======== RECORDS FOR THIS TASK ========

import Literature.Analysis.FluidPDE.KNSSNoAxisymmetricTypeI
import Literature.Analysis.FluidPDE.KNSSTypeIIProofs
import Literature.Analysis.FluidPDE.TaoEnstrophyLocalisationLeaves
import Literature.Analysis.FluidPDE.SereginEpsilonRegularityProofs
import Literature.Barriers.NavierStokesRegularity.AxisymmetricTypeIExclusionProofs
import HarnessLib

/-!
# `knss_no_axisymmetric_typeI`: the assembly refreshed to the reductions now in the tree

Analysis/FluidPDE proofs-layer file (theorems only) on the decomposition path of the named fact
`Literature.Analysis.FluidPDE.knss_no_axisymmetric_typeI` (`Axisymmetric.lean`; Koch–Nadirashvili–
Seregin–Šverák, Acta Math. 203 (2009) = arXiv:0709.3599, §6: an axisymmetric classical
Leray–Hopf solution on `ℝ³ × [0, T)` with a Type I bound, in the space form `|u| ≤ C/|x'|`
(Thm. 6.1) or in the rate form `|u| ≤ C/√(T - t)` (cf. Thm. 6.2 and Seregin–Šverák 2009,
Thm. 1.1), extends smoothly past `T`).

`KNSSNoAxisymmetricTypeI.lean` proved the fact from six vendored printed results
(`knss_no_axisymmetric_typeI_of_literature`: KNSS Thm. 6.1, RRS Thm. 6.15, Tao 2011 Thm. 5.4,
Seregin–Šverák 2009 Thm. 3.1, Seregin 2014 Ch. 6 Thm. 1.4, Lemarié-Rieusset 2016 Thm. 14.4). Since
then the tree has acquired proved reductions of several of these inputs; this file composes them,
so that the trust base of the fact is stated (i) over five printed theorems and (ii) over the
named facts that are the current leaves of their printed proofs:

* `hasSmoothExtensionPast_of_bounded_of_leray_regular` — the continuation of bounded classical
  Leray–Hopf solutions (`hasSmoothExtensionPast_of_bounded`, `KNSSTypeII.lean`) from **one** leaf,
  Leray's local regular solutions issued from `H¹` data (`leray_local_regular_H1`,
  `LerayLocalRegularH1.lean`: Leray 1934 §§19–24 = Ożański–Pooley 2018 Thm. 6.30, Cor. 6.16;
  RRS 2016 Thm. 6.15), through `leray_local_strong_H1_of_regular`,
  `tao2011_H1_local_almost_regular_of_leray` (`TaoEnstrophyLocalisationLeaves.lean`) and
  `hasSmoothExtensionPast_of_bounded_of_local_H1_theory` (`KNSSTypeIIContinuation.lean`);
* `knss_no_axisymmetric_typeI_of_printed` — the fact from FIVE printed theorems: KNSS Thm. 6.1
  (`KNSS2009_regularity_bound_C_over_r`), Leray's local regular `H¹` theory
  (`leray_local_regular_H1`), Seregin–Šverák 2009 Thm. 3.1 (the catalogued barrier
  `AxisymmetricTypeIExclusion`), Seregin 2014 Ch. 6 Thm. 1.4 (`seregin2014_thm14`) and
  Lemarié-Rieusset 2016 Thm. 14.4 (`lemarieRieusset_epsilon_regularity`);
* `knss_no_axisymmetric_typeI_of_leaves` — the fact from the current leaves: KNSS §4 on a finite
  window (`KNSS2009_regularity_boundedWeak_window`) and KNSS Thm. 5.3
  (`KNSS2009_liouville_bound_C_over_r`), which give Thm. 6.1
  (`KNSS2009_regularity_bound_C_over_r_of_window_of_liouville`, `KNSSTypeIIProofs.lean`) and, with
  Seregin–Šverák's Lemma 3.5 (`SereginSverak2009.ScaledEnergyBound`), the off-axis bound of
  Seregin–Zajaczkowski 2007 (`SereginSverak2009.OffAxisBound`) and the Type I blow-up step of
  SS §4 (`SereginSverak2009.BlowupAlternativeTypeI`), the barrier
  (`axisymmetricTypeIExclusion_of_leaves`, `AxisymmetricTypeIExclusionProofs.lean`); Leray's
  `H¹` theory; and the Caffarelli–Kohn–Nirenberg package — the local energy estimate
  (`localEnergyEstimate`, RRS (16.13)), the pressure estimate (`pressureEstimate`, RRS Lemma 16.7)
  and the one-scale criterion (`lemarieRieusset_epsilon_regularity`), which give Seregin's
  Thm. 1.4 (`seregin2014_thm14_of_estimates`, `SereginEpsilonRegularityProofs.lean`).

Nothing new is asserted; every statement here is a composition of accepted theorems. Discharging
the nine leaves of `knss_no_axisymmetric_typeI_of_leaves` (each a named fact with its own
decomposition in the tree) discharges `knss_no_axisymmetric_typeI`.

## References

* G. Koch, N. Nadirashvili, G. Seregin, V. Šverák, *Liouville theorems for the Navier–Stokes
  equations and applications*, Acta Math. 203 (2009) 83–105 = arXiv:0709.3599, §4, Thm. 5.3,
  §6 Thms. 6.1–6.2 (arXiv pp. 8, 10, 11–13). [KochNadirashviliSereginSverak2009]
* G. Seregin, V. Šverák, Comm. PDE 34 (2009) 171–201 = arXiv:0804.1803, Thm. 3.1, Lemma 3.5,
  Prop. 3.7, §4. [SereginSverak2009]
* G. Seregin, *Lecture Notes on Regularity Theory for the Navier–Stokes Equations*, World
  Scientific 2014, Ch. 6, Thm. 1.4. [Seregin2014]
* P. G. Lemarié-Rieusset, *The Navier–Stokes Problem in the 21st Century*, CRC 2016, Thm. 14.4.
  [LemarieRieusset2016]
* J. C. Robinson, J. L. Rodrigo, W. Sadowski, *The Three-Dimensional Navier–Stokes Equations*,
  CUP 2016, Thm. 6.15, (16.13), Lemma 16.7. [RobinsonRodrigoSadowski2016]
* W. S. Ożański, B. C. Pooley, *Leray's fundamental work on the Navier–Stokes equations: a modern
  review of "Sur le mouvement d'un liquide visqueux emplissant l'espace"*, 2018, Thm. 6.30,
  Cor. 6.16. [OzanskiPooley2018]
-/

noncomputable section

namespace Literature.Analysis.FluidPDE

open Literature.Barriers.NavierStokesRegularity SereginSverak2009

/-- **Continuation of bounded classical Leray–Hopf solutions from Leray's local regular `H¹`
theory alone.** The named fact `hasSmoothExtensionPast_of_bounded` (a classical solution on
`ℝ³ × [0, T)`, Leray–Hopf on `[0, T)` and bounded on `[0, T) × ℝ³`, extends as a classical
solution past `T`) follows from `leray_local_regular_H1`: that fact projects onto
`leray_local_strong_H1` (`leray_local_strong_H1_of_regular`) and yields Tao's almost regular local
theory (`tao2011_H1_local_almost_regular_of_leray`), the two inputs of
`hasSmoothExtensionPast_of_bounded_of_local_H1_theory`.
[cite: RobinsonRodrigoSadowski2016, Thm 8.17 with Thms 6.15, 6.10 (PDF pp. 131, 111, 106)] -/
theorem hasSmoothExtensionPast_of_bounded_of_leray_regular (h : leray_local_regular_H1) :
    hasSmoothExtensionPast_of_bounded :=
  hasSmoothExtensionPast_of_bounded_of_local_H1_theory (leray_local_strong_H1_of_regular h)
    (tao2011_H1_local_almost_regular_of_leray h)

/-- **`knss_no_axisymmetric_typeI` from five printed theorems**: KNSS 2009 Thm. 6.1
(`KNSS2009_regularity_bound_C_over_r`), Leray's local regular solutions from `H¹` data
(`leray_local_regular_H1`, for the continuation of bounded Leray–Hopf solutions), and — for the
boundedness of finite-energy axisymmetric Type I solutions up to the blow-up time
(`axisymmetric_typeI_bounded_of_literature`) — Seregin–Šverák 2009 Thm. 3.1
(`AxisymmetricTypeIExclusion`), Seregin 2014 Ch. 6 Thm. 1.4 (`seregin2014_thm14`) and
Lemarié-Rieusset 2016 Thm. 14.4 (`lemarieRieusset_epsilon_regularity`).
[cite: KochNadirashviliSereginSverak2009, Thms 6.1–6.2 (§6, arXiv pp. 11–13)] -/
theorem knss_no_axisymmetric_typeI_of_printed (h61 : KNSS2009_regularity_bound_C_over_r)
    (hH1 : leray_local_regular_H1) (hSS : AxisymmetricTypeIExclusion)
    (hSer : seregin2014_thm14) (hLR : lemarieRieusset_epsilon_regularity) :
    knss_no_axisymmetric_typeI :=
  knss_no_axisymmetric_typeI_of_parts h61 (hasSmoothExtensionPast_of_bounded_of_leray_regular hH1)
    (axisymmetric_typeI_bounded_of_literature hSS hSer hLR)

/-- **`knss_no_axisymmetric_typeI` from the current leaves of the printed proofs.** KNSS §4 on
a finite window (`KNSS2009_regularity_boundedWeak_window`) and KNSS Thm. 5.3
(`KNSS2009_liouville_bound_C_over_r`) give Thm. 6.1
(`KNSS2009_regularity_bound_C_over_r_of_window_of_liouville`); Seregin–Šverák's Lemma 3.5
(`ScaledEnergyBound`), the off-axis bound of Seregin–Zajaczkowski 2007 (`OffAxisBound`), the
Type I blow-up step of SS §4 (`BlowupAlternativeTypeI`) and Thm. 5.3 give the barrier
(`axisymmetricTypeIExclusion_of_leaves`); the CKN local energy and pressure estimates
(`localEnergyEstimate`, `pressureEstimate`) with Lemarié-Rieusset's one-scale criterion give
Seregin's Thm. 1.4 (`seregin2014_thm14_of_estimates`); Leray's `H¹` theory gives the
continuation. Discharging these nine named facts discharges `knss_no_axisymmetric_typeI`.
[cite: KochNadirashviliSereginSverak2009, Thms 6.1–6.2 (§6, arXiv pp. 11–13) with §4 and Thm 5.3] -/
theorem knss_no_axisymmetric_typeI_of_leaves (hW : KNSS2009_regularity_boundedWeak_window)
    (h53 : KNSS2009_liouville_bound_C_over_r) (hH1 : leray_local_regular_H1)
    (h35 : ScaledEnergyBound) (hoff : OffAxisBound) (h4 : BlowupAlternativeTypeI)
    (hLE : localEnergyEstimate) (hPE : pressureEstimate)
    (hLR : lemarieRieusset_epsilon_regularity) : knss_no_axisymmetric_typeI :=
  knss_no_axisymmetric_typeI_of_printed
    (KNSS2009_regularity_bound_C_over_r_of_window_of_liouville hW h53) hH1
    (axisymmetricTypeIExclusion_of_leaves h35 hoff h4 h53)
    (seregin2014_thm14_of_estimates hLE hPE hLR) hLR

end Literature.Analysis.FluidPDE

end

========

** EXERCISE PROMPT **
From the records above, transcribe exactly the run of lines that opens with the line holding "regular solutions from" and closes with the line holding "theorem knss_no_axisymmetric_typeI_of_printed (h61", both included.

** ANSWER FOR THE TASK **
(`KNSS2009_regularity_bound_C_over_r`), Leray's local regular solutions from `H¹` data
(`leray_local_regular_H1`, for the continuation of bounded Leray–Hopf solutions), and — for the
boundedness of finite-energy axisymmetric Type I solutions up to the blow-up time
(`axisymmetric_typeI_bounded_of_literature`) — Seregin–Šverák 2009 Thm. 3.1
(`AxisymmetricTypeIExclusion`), Seregin 2014 Ch. 6 Thm. 1.4 (`seregin2014_thm14`) and
Lemarié-Rieusset 2016 Thm. 14.4 (`lemarieRieusset_epsilon_regularity`).
[cite: KochNadirashviliSereginSverak2009, Thms 6.1–6.2 (§6, arXiv pp. 11–13)] -/
theorem knss_no_axisymmetric_typeI_of_printed (h61 : KNSS2009_regularity_bound_C_over_r)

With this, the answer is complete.